On Mr. Basketball Player
Some of you may be wondering what ever happened to my “basketball player”… I’ve kept silent since I posted about him here. Now that I’ve had enough time to analyze what has happened between me and my basketball player, I feel more confident to share this…
An open letter to my basketball player:
Dear Basketball Player: I remember that poignant moment when you told me, in the sanctity of my bedroom, still, cold and dark then, how people thought you were such a strong, strong guy, while deep inside you know you are weak. You told me how you were amazed by my steel-strong character underneath the caring person you so adored. Tears were flowing down your cheeks, and there and then I saw the confused boy underneath the macho persona I thought I adored. I remember these thoughts, with bitter sweet remembrance — sweet because of your absolute sincerity, and bitter because somehow I cannot feel anything but pity. How can I help you if you wallow on your misery, and you take comfort in being miserable? I don’t think that you even know what you’re looking for. So for my own sanity, I’ve got to close the door. I wish you the best though, even if for now it meant solitude. Just so that you can start getting to know your real self, my friend.

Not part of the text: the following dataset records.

/-- **ROW C1 (`hcut`) AT EVERY SCALE, (R) KEYED TO THE GRID ATOM, private rates**: as k3c5-p2's `cutLeg_allScales_of_dualData_V17F2_rates`, with (R)
supplied by the GRID atom `TwoLegGridMomentsAt L₁ M₁ Zt Zs β U μ (K_n(L₁,M₁)) n` of the FIRST cutoff's one-shot grid action (token #23's text of record;
GLOBAL separated gradient `Zs·U²` by `twoLeg_slopeSizes_of_twoLegGridMomentsAt`, n-free budgets); budget `(Zs·U² + 4/3·Gfr₁U²)·F_n/klCurveD + (F_n + Dc n) ≤ a n`. -/
theorem cutLeg_allScales_of_gridMoments_V17F2_rates (hR : ∀ j, 0 ≤ R.Gfr j) (hc : 0 < c) (hcle : c ≤ klCurveC3 R) (hU : 0 < U)
    (hUle : U ≤ klCurveU0 R) (hβmin : klBetaMin ≤ β) (hβc : β ≤ Real.exp (c / U ^ 2)) (hμ : μ ∈ klWindowC) (hL : klEngL₃ β U ≤ L)
    (h0 : FrameOK R U (nScales β) μ 0) {N : ℕ} (hN : N ≤ nScales β + 1) {a Dc : ℕ → ℝ} {Zt Zs : ℝ} (ha : ∀ n ≤ N, a n ≤ Q.CL β n / 4)
    (hZs0 : 0 ≤ Zs)
    (hGs : ∀ n ≤ N, ∀ (Mq : ℕ → ℕ) (L₁ M₁ M₂ : ℕ) [NeZero L₁] [NeZero M₁] [NeZero M₂], L ≤ L₁ → Q.M0 β L₁ ≤ M₁ → Mq L₁ ≤ M₁ →
      M₁ ≤ M₂ →
      (∀ j < n, histV17F2 L₁ M₁ G P Q R β U μ j ∧ TwoLegSlopes L₁ M₁ R β U μ (klFlowFrameU L₁ M₁ β U μ j) j) →
      (∀ j < n, histV17F2 L₁ M₂ G P Q R β U μ j ∧ TwoLegSlopes L₁ M₂ R β U μ (klFlowFrameU L₁ M₂ β U μ j) j) →
      (∀ m < n, ∀ θ : ℝ, |klLocalPart L₁ M₁ β U μ (klFlowFrameU L₁ M₁ β U μ m) m θ -
        klLocalPart L₁ M₂ β U μ (klFlowFrameU L₁ M₂ β U μ m) m θ| ≤ a m / L₁) →
      (∀ q : Fin 2 → ℝ, |(klFlowFrameU L₁ M₁ β U μ n).eval q - (klFlowFrameU L₁ M₂ β U μ n).eval q| ≤ (∑ m ∈ range n, a m) / L₁) →
        TwoLegGridMomentsAt L₁ M₁ Zt Zs β U μ (klFlowFrameU L₁ M₁ β U μ n) n)
    (hdual : ∀ n ≤ N, ∀ (Mq : ℕ → ℕ) (L₁ M₁ M₂ : ℕ) [NeZero L₁] [NeZero M₁] [NeZero M₂], L ≤ L₁ → Q.M0 β L₁ ≤ M₁ → Mq L₁ ≤ M₁ →
      M₁ ≤ M₂ →
      (∀ j < n, histV17F2 L₁ M₁ G P Q R β U μ j ∧ TwoLegSlopes L₁ M₁ R β U μ (klFlowFrameU L₁ M₁ β U μ j) j) →
      (∀ j < n, histV17F2 L₁ M₂ G P Q R β U μ j ∧ TwoLegSlopes L₁ M₂ R β U μ (klFlowFrameU L₁ M₂ β U μ j) j) →
      (∀ m < n, ∀ θ : ℝ, |klLocalPart L₁ M₁ β U μ (klFlowFrameU L₁ M₁ β U μ m) m θ -
        klLocalPart L₁ M₂ β U μ (klFlowFrameU L₁ M₂ β U μ m) m θ| ≤ a m / L₁) →
      (∀ q : Fin 2 → ℝ, |(klFlowFrameU L₁ M₁ β U μ n).eval q - (klFlowFrameU L₁ M₂ β U μ n).eval q| ≤ (∑ m ∈ range n, a m) / L₁) →
      ∃ (o₁ : SpaceTimeIdx L₁ M₁) (o₂ : SpaceTimeIdx L₁ M₂),
        (∀ σ : Fin 2, ∑ y : TorusSite 2 L₁,
          (‖(imagTimeWeight β M₁ : ℂ) * (∑ t₁ : ImagTimeIdx M₁,
              sectorisedKernel L₁ M₁ β (trivialMultiplier L₁ M₁)
                  (klEffectiveAction L₁ M₁ β U μ (klFlowFrameU L₁ M₁ β U μ n) klE0 n - counterQuadratic L₁ M₁ β (klFlowFrameU L₁ M₁ β U μ n)) 2
                  (![((0, σ), 0), ((0, σ), 1)] : Fin 2 → SectorLeg 1) ![o₁, (t₁, o₁.2 + y)] *
                Complex.exp (((matsubaraFreq β M₁ (omega0 M₁) * (imagTime β M₁ o₁.1 - imagTime β M₁ t₁) : ℝ) : ℂ) * I)) -
            (imagTimeWeight β M₂ : ℂ) * (∑ t₁ : ImagTimeIdx M₂,
              sectorisedKernel L₁ M₂ β (trivialMultiplier L₁ M₂)
                  (klEffectiveAction L₁ M₂ β U μ (klFlowFrameU L₁ M₂ β U μ n) klE0 n - counterQuadratic L₁ M₂ β (klFlowFrameU L₁ M₂ β U μ n)) 2
                  (![((0, σ), 0), ((0, σ), 1)] : Fin 2 → SectorLeg 1) ![o₂, (t₁, o₂.2 + y)] *
                Complex.exp (((matsubaraFreq β M₂ (omega0 M₂) * (imagTime β M₂ o₂.1 - imagTime β M₂ t₁) : ℝ) : ℂ) * I))‖ +
          ‖(imagTimeWeight β M₁ : ℂ) * (∑ t₁ : ImagTimeIdx M₁,
              sectorisedKernel L₁ M₁ β (trivialMultiplier L₁ M₁)
                  (klEffectiveAction L₁ M₁ β U μ (klFlowFrameU L₁ M₁ β U μ n) klE0 n - counterQuadratic L₁ M₁ β (klFlowFrameU L₁ M₁ β U μ n)) 2
                  (![((0, σ), 0), ((0, σ), 1)] : Fin 2 → SectorLeg 1) ![o₁, (t₁, o₁.2 + -y)] *
                Complex.exp (((matsubaraFreq β M₁ (omega0 M₁) * (imagTime β M₁ o₁.1 - imagTime β M₁ t₁) : ℝ) : ℂ) * I)) -
            (imagTimeWeight β M₂ : ℂ) * (∑ t₁ : ImagTimeIdx M₂,
              sectorisedKernel L₁ M₂ β (trivialMultiplier L₁ M₂)
                  (klEffectiveAction L₁ M₂ β U μ (klFlowFrameU L₁ M₂ β U μ n) klE0 n - counterQuadratic L₁ M₂ β (klFlowFrameU L₁ M₂ β U μ n)) 2
                  (![((0, σ), 0), ((0, σ), 1)] : Fin 2 → SectorLeg 1) ![o₂, (t₁, o₂.2 + -y)] *
                Complex.exp (((matsubaraFreq β M₂ (omega0 M₂) * (imagTime β M₂ o₂.1 - imagTime β M₂ t₁) : ℝ) : ℂ) * I))‖) ≤ Dc n / L₁) ∧
        (∀ σ : Fin 2, ∑ y : TorusSite 2 L₁,
          (‖(imagTimeWeight β M₁ : ℂ) * (∑ t₁ : ImagTimeIdx M₁,
              sectorisedKernel L₁ M₁ β (trivialMultiplier L₁ M₁)
                  (klEffectiveAction L₁ M₁ β U μ (klFlowFrameU L₁ M₁ β U μ n) klE0 n - counterQuadratic L₁ M₁ β (klFlowFrameU L₁ M₁ β U μ n)) 2
                  (![((0, σ), 0), ((0, σ), 1)] : Fin 2 → SectorLeg 1) ![o₁, (t₁, o₁.2 + y)] *
                Complex.exp (((matsubaraFreq β M₁ (omega0 M₁).rev * (imagTime β M₁ o₁.1 - imagTime β M₁ t₁) : ℝ) : ℂ) * I)) -
            (imagTimeWeight β M₂ : ℂ) * (∑ t₁ : ImagTimeIdx M₂,
              sectorisedKernel L₁ M₂ β (trivialMultiplier L₁ M₂)
                  (klEffectiveAction L₁ M₂ β U μ (klFlowFrameU L₁ M₂ β U μ n) klE0 n - counterQuadratic L₁ M₂ β (klFlowFrameU L₁ M₂ β U μ n)) 2
                  (![((0, σ), 0), ((0, σ), 1)] : Fin 2 → SectorLeg 1) ![o₂, (t₁, o₂.2 + y)] *
                Complex.exp (((matsubaraFreq β M₂ (omega0 M₂).rev * (imagTime β M₂ o₂.1 - imagTime β M₂ t₁) : ℝ) : ℂ) * I))‖ +
          ‖(imagTimeWeight β M₁ : ℂ) * (∑ t₁ : ImagTimeIdx M₁,
              sectorisedKernel L₁ M₁ β (trivialMultiplier L₁ M₁)
                  (klEffectiveAction L₁ M₁ β U μ (klFlowFrameU L₁ M₁ β U μ n) klE0 n - counterQuadratic L₁ M₁ β (klFlowFrameU L₁ M₁ β U μ n)) 2
                  (![((0, σ), 0), ((0, σ), 1)] : Fin 2 → SectorLeg 1) ![o₁, (t₁, o₁.2 + -y)] *
                Complex.exp (((matsubaraFreq β M₁ (omega0 M₁).rev * (imagTime β M₁ o₁.1 - imagTime β M₁ t₁) : ℝ) : ℂ) * I)) -
            (imagTimeWeight β M₂ : ℂ) * (∑ t₁ : ImagTimeIdx M₂,
              sectorisedKernel L₁ M₂ β (trivialMultiplier L₁ M₂)
                  (klEffectiveAction L₁ M₂ β U μ (klFlowFrameU L₁ M₂ β U μ n) klE0 n - counterQuadratic L₁ M₂ β (klFlowFrameU L₁ M₂ β U μ n)) 2
                  (![((0, σ), 0), ((0, σ), 1)] : Fin 2 → SectorLeg 1) ![o₂, (t₁, o₂.2 + -y)] *
                Complex.exp (((matsubaraFreq β M₂ (omega0 M₂).rev * (imagTime β M₂ o₂.1 - imagTime β M₂ t₁) : ℝ) : ℂ) * I))‖) ≤ Dc n / L₁))
    (hbudget : ∀ n ≤ N, (Zs * U ^ 2 + 4 / 3 * R.Gfr 1 * U ^ 2) * (∑ m ∈ range n, a m) / klCurveD + ((∑ m ∈ range n, a m) + Dc n) ≤ a n) :
    ∀ n ≤ N, ∀ (Mq : ℕ → ℕ) (L₁ M₁ M₂ : ℕ) [NeZero L₁] [NeZero M₁] [NeZero M₂], L ≤ L₁ → Q.M0 β L₁ ≤ M₁ → Mq L₁ ≤ M₁ → M₁ ≤ M₂ →
      (∀ j < n, histV17F2 L₁ M₁ G P Q R β U μ j ∧ TwoLegSlopes L₁ M₁ R β U μ (klFlowFrameU L₁ M₁ β U μ j) j) →
      (∀ j < n, histV17F2 L₁ M₂ G P Q R β U μ j ∧ TwoLegSlopes L₁ M₂ R β U μ (klFlowFrameU L₁ M₂ β U μ j) j) →
        ∀ θ : ℝ, |klLocalPart L₁ M₁ β U μ (klFlowFrameU L₁ M₁ β U μ n) n θ -
          klLocalPart L₁ M₂ β U μ (klFlowFrameU L₁ M₂ β U μ n) n θ| ≤ Q.CL β n / 4 / L₁ := by
  have hβ0 : 0 < β := lt_of_lt_of_le (by norm_num [klBetaMin]) hβmin
  have h13 : 0 ≤ 4 / 3 * R.Gfr 1 * U ^ 2 := by have := hR 1; positivity
  refine cutLeg_allScales_of_dualData_V17F2_rates (G := G) (P := P) (b := fun _ => Zs * U ^ 2 + 4 / 3 * R.Gfr 1 * U ^ 2)
    hR hc hcle hU hUle hβmin hβc hμ hL h0 hN ha (fun n hn => by have := hZs0; positivity) ?_ hdual hbudget
  intro n hn Mq L₁ M₁ M₂ _ _ _ hLL₁ hM₁ hMq hM₁₂ hh₁ hh₂ hrates hframe q _
  have hK₁ := frameOK_klFlowFrameU_of_histV17F2 (L' := L₁) (M' := M₁) hR h0 (hn.trans hN) hh₁
  have hdeg₁ : (klFlowFrameU L₁ M₁ β U μ n).degree ≤ L₁ / 2 :=
    (frameOKDeg_klFlowFrameU hK₁ (hn.trans hN)).degree_le_half rfl hβmin (hL.trans hLL₁)
  have hsep := (twoLeg_slopeSizes_of_twoLegGridMomentsAt (L := L₁) (M := M₁) hβ0
    (hGs n hn Mq L₁ M₁ M₂ hLL₁ hM₁ hMq hM₁₂ hh₁ hh₂ hrates hframe)).2 q
  refine (norm_fderiv_evalM_symInterp_le_of_sep_at (L := L₁) (M := M₁) hdeg₁ β U μ n q hsep).trans ?_
  linarith [norm_iteratedFDeriv_one_frameShift_le_of_frameOK hR hK₁ q]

And a song from Avenue Q, so fitting for my basketball player:
There’s A Fine, Fine Line
(by Katie Monster, Avenue Q)
There’s a fine, fine line between a lover and a friend;
There’s a fine, fine line between reality and pretend;
And you never know ’til you reach the top if it was worth the uphill climb.

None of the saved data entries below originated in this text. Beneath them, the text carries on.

/-- **THE CLASS OF A GENERAL ITERATED TRANSLATE INTERSECTION.** Let `Y ⊆ X` be a closed analytic subset of
pure dimension `d = r + k` (codimension `p`) of the compact complex torus `X`, `D₀, …, D_{k−1} ⊆ X` closed
analytic hypersurfaces, and suppose there is a closed analytic hypersurface `H ⊆ X` such that EVERY `r`
TRANSLATES OF `H` MEET EVERY IRREDUCIBLE `r`-DIMENSIONAL CLOSED ANALYTIC `W ⊆ Y` (numerical positivity
`[W] · [H]^r ≠ 0`; e.g. an ample divisor of an abelian variety). Then for almost every `τ = (t_j) ∈ X^k`
(product Haar measure) the iterated translate intersection `Z(τ) = Y ∩ ⋂_j (D_j − t_j)` is empty or of pure
dimension `r`, and

  `sign(e)^k · [Y]_e ∧ [D₀]_e ∧ ⋯ ∧ [D_{k−1}]_e = [Z(τ)]_e`

in `H^{2(p+k)}(X, ℂ)` (`[∅] = 0`): the intersection class `Y · D₀ ⋯ D_{k−1}` is represented by the
set-theoretic intersection with general translates, ALL MULTIPLICITIES BEING ONE ([Lange2023AbelianVarietiesComplex,
§4.6.2: "`(V · W)` is the degree of `V · t_x^* W`"]; [Fulton1998, Example 11.4.5]: "the cycles `φ_g(V) · W`
… represent `V · W`"; Kleiman's theorem (b)). Proof: by file 4, `sign^k · [Y] ∧ ⋯ = [Z(τ)] + cl(T_τ)` with
`T_τ ≥ 0` on `Z(τ)` for a.e. `τ`; counting the points of `Z(τ) ∩ ⋂_{i<r} (H − s_i)` for a.e. `(τ, s)`
(`ae_finite_inter_iInter_translate_and_wedge_wedgeFamily_eq` for `Y` and the `k + r` hypersurfaces `D_j, H`,
Fubini §1) and for a.e. `s` at fixed `τ` (the same theorem for `Z(τ)` and `r` copies of `H`) shows that the
`H`-degree `⟨· ∧ [H]^r⟩` of `cl(T_τ)` vanishes; but each component `W` of `T_τ` has positive `H`-degree (a
general `W ∩ ⋂_i (H − s_i)` is finite and, by the hypothesis, non-empty), so `T_τ = 0`.
[cite: Lange2023AbelianVarietiesComplex, §4.6.2 Lemma 4.6.4 and p. 235; proof of Lemma 4.6.9]
[cite: Fulton1998, §8.2, Example 11.4.5 and Appendix B.9.2] [cite: Kleiman1974Transversality, Thm. 2] -/
theorem ae_smul_wedge_wedgeFamily_eq_setCycleClass {q : ℕ} (hq : 2 * q + 2 * 1 = n)
    (k : ℕ) {d p p' r : ℕ} (hk : 2 * d + 2 * p = n) (hp' : p + k = p') (hr : r + k = d)
    {Y : Set (ComplexTorus Φ)} (hY : HasPureDim 𝓘(ℂ, E) Y d)
    {D : Fin k → Set (ComplexTorus Φ)} (hD : ∀ j, HasPureDim 𝓘(ℂ, E) (D j) q)
    {H : Set (ComplexTorus Φ)} (hH : HasPureDim 𝓘(ℂ, E) H q)
    (hpos : ∀ W ⊆ Y, IsIrreducibleAnalyticSet 𝓘(ℂ, E) W → HasPureDim 𝓘(ℂ, E) W r →
      ∀ s : Fin r → ComplexTorus Φ, (W ∩ ⋂ i, (fun x ↦ x + s i) ⁻¹' H).Nonempty) :
    ∀ᵐ τ ∂(volume : Measure (Fin k → ComplexTorus Φ)),
      (Y ∩ ⋂ j, (fun x ↦ x + τ j) ⁻¹' D j = ∅ ∨ HasPureDim 𝓘(ℂ, E) (Y ∩ ⋂ j, (fun x ↦ x + τ j) ⁻¹' D j) r) ∧
        (orientationSign Φ e : ℂ) ^ k •
            ((analyticCycleClass Φ e hk hY).wedge
                (wedgeFamily k fun j ↦ analyticCycleClass Φ e hq (hD j))).domDomCongr
              (finCongr (by omega : 2 * p + 2 * k = 2 * p')) =
          setCycleClass Φ e (by omega : 2 * r + 2 * p' = n) (Y ∩ ⋂ j, (fun x ↦ x + τ j) ⁻¹' D j) := by
  classical
  have hng : finrank ℂ E * 2 = n := finrank_complex_mul_two Φ e
  have hq1 : q + 1 = finrank ℂ E := by omega
  have hd : d = k + r := by omega
  subst hd
  have h2 : 2 * r + 2 * p' = n := by omega
  have hn : 2 * p' + 2 * r = n := by omega
  -- (1) the point count for `Y` and the `k + r` hypersurfaces `(D, H, …, H)`, for a.e. `u ∈ X^{k+r}`
  have hDH : ∀ j, HasPureDim 𝓘(ℂ, E) (Fin.append D (fun _ : Fin r ↦ H) j) q :=
    hasPureDim_append Φ hD (fun _ ↦ hH)
  have hJ := ae_finite_inter_iInter_translate_and_wedge_wedgeFamily_eq Φ e hq (k + r) hk hY hDH
  obtain ⟨u₀, -, hu₀⟩ := hJ.exists
  set N := (Y ∩ ⋂ j, (fun x ↦ x + u₀ j) ⁻¹' Fin.append D (fun _ : Fin r ↦ H) j).ncard with hNdef
  -- the count is a.e. equal to `N`
  have hJ' : ∀ᵐ u ∂(volume : Measure (Fin (k + r) → ComplexTorus Φ)),
      (Y ∩ ⋂ j, (fun x ↦ x + u j) ⁻¹' Fin.append D (fun _ : Fin r ↦ H) j).Finite ∧
        (Y ∩ ⋂ j, (fun x ↦ x + u j) ⁻¹' Fin.append D (fun _ : Fin r ↦ H) j).ncard = N := by
    filter_upwards [hJ] with u ⟨hfin, hcl⟩
    refine ⟨hfin, ?_⟩
    rw [hu₀] at hcl
    have h := mul_left_cancel₀ (pow_orientationSign_ne_zero Φ e (k + r + 1)) (smul_volumeForm_injective Φ e hcl.symm)
    exact_mod_cast h
  -- (2) Fubini: for a.e. `τ`, for a.e. `s`, `#(Z(τ) ∩ ⋂_i (H − s_i)) = N`
  have hprod := ae_ae_append_of_ae Φ hJ'
  -- (3) the properness of all sub-intersections, a.e. (file 4 §5)
  have hprop := ae_forall_inter_biInter_translate_eq_empty_or_hasPureDim Φ hq1 (by omega : k ≤ k + r) hY hD
  filter_upwards [hprop, hprod] with τ hτ hτN
  have hZ := hτ Finset.univ
  simp only [Finset.mem_univ, iInter_true, Finset.card_univ, Fintype.card_fin, Nat.add_sub_cancel_left] at hZ
  refine ⟨hZ, ?_⟩
  -- file 4: `sign^k · [Y] ∧ ⋯ = [Z(τ)] + cl(T)`, `T ≥ 0` on `Z(τ)`; it remains to see `T = 0`
  obtain ⟨T, hT0, hTs, hTcl⟩ := exists_effectiveCycle_smul_wedge_wedgeFamily_eq_setCycleClass_add Φ e hq k hk
    hp' (by omega) hY hD τ hτ
  suffices hT : T = 0 by rw [hTcl, hT, chainCycleClass_zero, add_zero]
  rcases hZ with hZ0 | hZr
  · exact eq_zero_of_support_subset_empty Φ T (hZ0 ▸ hTs)
  by_contra hTne
  -- (4) `H`-degrees: of `[Z(τ)]` (the a.e. count for `Z(τ)` and `r` copies of `H`, equal to `N` by (2)) …
  simp only [inter_iInter_translate_append] at hτN
  have hZJ := ae_finite_inter_iInter_translate_and_wedge_wedgeFamily_eq Φ e hq r h2 hZr (D := fun _ ↦ H)
    fun _ ↦ hH
  beta_reduce at hZJ
  obtain ⟨s₀, ⟨-, hs₀cl⟩, -, hs₀N⟩ := (hZJ.and hτN).exists
  rw [hs₀N] at hs₀cl
  -- … of the components `W` of `T` (positive, by the hypothesis) …
  set F := T.finite_components_of_compactSpace.toFinset with hF
  have hW : ∀ W ∈ F, ∃ m : ℕ, 1 ≤ m ∧
      ((setCycleClass Φ e h2 W).wedge (wedgeFamily r fun _ : Fin r ↦ analyticCycleClass Φ e hq hH)).domDomCongr
          (finCongr hn) = (((orientationSign Φ e : ℤ) : ℂ) ^ (r + 1) * (m : ℂ)) • volumeForm Φ e := by
    intro W hWF
    have hW0 : T.mult W ≠ 0 := T.finite_components_of_compactSpace.mem_toFinset.1 hWF
    have hWd : HasPureDim 𝓘(ℂ, E) W r := T.hasPureDim_of_mult_ne_zero hW0
    have hWirr := T.isIrreducibleAnalyticSet_of_mult_ne_zero hW0
    have hWY : W ⊆ Y := ((HolomorphicChain.subset_support hW0).trans hTs).trans inter_subset_left
    obtain ⟨s, hfin, hcl⟩ := exists_finite_inter_iInter_translate_and_wedge_wedgeFamily_eq Φ e hq r h2 hWd
      (D := fun _ ↦ H) fun _ ↦ hH
    refine ⟨(W ∩ ⋂ i, (fun x ↦ x + s i) ⁻¹' H).ncard, (Set.ncard_pos hfin).2 (hpos W hWY hWirr hWd s), ?_⟩
    rw [setCycleClass_of_hasPureDim Φ e h2 hWd, hcl]
  choose! m hm1 hmcl using hW
  -- … and of the intersection class (the count `N` of (1))
  have hcY : (((orientationSign Φ e : ℂ) ^ k •
      ((analyticCycleClass Φ e hk hY).wedge
          (wedgeFamily k fun j ↦ analyticCycleClass Φ e hq (hD j))).domDomCongr
        (finCongr (by omega : 2 * p + 2 * k = 2 * p'))).wedge
        (wedgeFamily r fun _ : Fin r ↦ analyticCycleClass Φ e hq hH)).domDomCongr (finCongr hn) =
      (((orientationSign Φ e : ℤ) : ℂ) ^ (r + 1) * (N : ℂ)) • volumeForm Φ e := by
    rw [wedge_smul_left_complex, domDomCongr_finCongr_smul, wedge_wedgeFamily_append_eq Φ e hq hp' _ hD
      (fun _ ↦ hH) hDH hn, hu₀, smul_smul, ← mul_assoc, ← pow_add,
      show k + (k + r + 1) = 2 * k + (r + 1) by ring, pow_orientationSign_two_mul_add]
  -- (5) wedge the identity of file 4 with `[H]^r`: the `H`-degree of `cl(T)` is `0`
  have hdeg := congrArg (fun x : E [⋀^Fin (2 * p')]→L[ℝ] ℂ ↦
    (x.wedge (wedgeFamily r fun _ : Fin r ↦ analyticCycleClass Φ e hq hH)).domDomCongr (finCongr hn)) hTcl
  rw [hcY, ContinuousAlternatingMap.wedge_add_left, ContinuousAlternatingMap.domDomCongr_add,
    setCycleClass_of_hasPureDim Φ e h2 hZr, hs₀cl,
    chainCycleClass_eq_sum_of_subset Φ e h2 T (S := F) fun Z hZ ↦ T.finite_components_of_compactSpace.mem_toFinset.2 hZ,
    sum_wedge_left, domDomCongr_sum, Finset.sum_congr rfl fun W hWF ↦ by
      rw [show T.mult W • setCycleClass Φ e h2 W = ((T.mult W : ℤ) : ℂ) • setCycleClass Φ e h2 W from
          (Int.cast_smul_eq_zsmul ℂ _ _).symm, wedge_smul_left_complex, domDomCongr_finCongr_smul, hmcl W hWF,
        smul_smul],
    ← Finset.sum_smul, ← add_smul] at hdeg
  have hS := left_eq_add.1 (smul_volumeForm_injective Φ e hdeg)
  have hfac : ∑ W ∈ F, ((T.mult W : ℤ) : ℂ) * ((((orientationSign Φ e : ℤ) : ℂ) ^ (r + 1)) * (m W : ℂ)) =
      (((orientationSign Φ e : ℤ) : ℂ) ^ (r + 1)) * ∑ W ∈ F, ((T.mult W : ℤ) : ℂ) * (m W : ℂ) := by
    rw [Finset.mul_sum]
    exact Finset.sum_congr rfl fun W _ ↦ by ring
  rw [hfac] at hS
  have hsum0 : ∑ W ∈ F, ((T.mult W : ℤ) : ℂ) * (m W : ℂ) = 0 :=
    (mul_eq_zero.1 hS).resolve_left (pow_orientationSign_ne_zero Φ e (r + 1))
  have hint : ∑ W ∈ F, T.mult W * (m W : ℤ) = 0 := by exact_mod_cast hsum0
  -- (6) but `T ≠ 0` has a component, of positive multiplicity and positive `H`-degree
  obtain ⟨W₀, hW₀⟩ : ∃ W, T.mult W ≠ 0 := by
    by_contra h
    push Not at h
    exact hTne (HolomorphicChain.ext (funext fun W ↦ by rw [h W, HolomorphicChain.mult_zero, Pi.zero_apply]))
  have hFne : F.Nonempty := ⟨W₀, T.finite_components_of_compactSpace.mem_toFinset.2 hW₀⟩
  have hposum : 0 < ∑ W ∈ F, T.mult W * (m W : ℤ) :=
    Finset.sum_pos (fun W hWF ↦ mul_pos
      (lt_of_le_of_ne (hT0 W) (Ne.symm (T.finite_components_of_compactSpace.mem_toFinset.1 hWF)))
      (by exact_mod_cast hm1 W hWF)) hFne
  exact absurd hint hposum.ne'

There’s a fine, fine line between love
And a waste of time.
There’s a fine, fine line between a fairy tale and a lie;
And there’s a fine, fine line between “You’re wonderful” and “Goodbye.”
I guess if someone doesn’t love you back it isn’t such a crime,
But there’s a fine, fine line between love
And a waste of your time.
And I don’t have the time to waste on you anymore.
I don’t think that you even know what you’re looking for.
For my own sanity, I’ve got to close the door
And walk away…
Oh…
There’s a fine, fine line between together and not
And there’s a fine, fine line between what you wanted and what you got.
You gotta go after the things you want while you’re still in your prime…
There’s a fine, fine line between love
And a waste of time.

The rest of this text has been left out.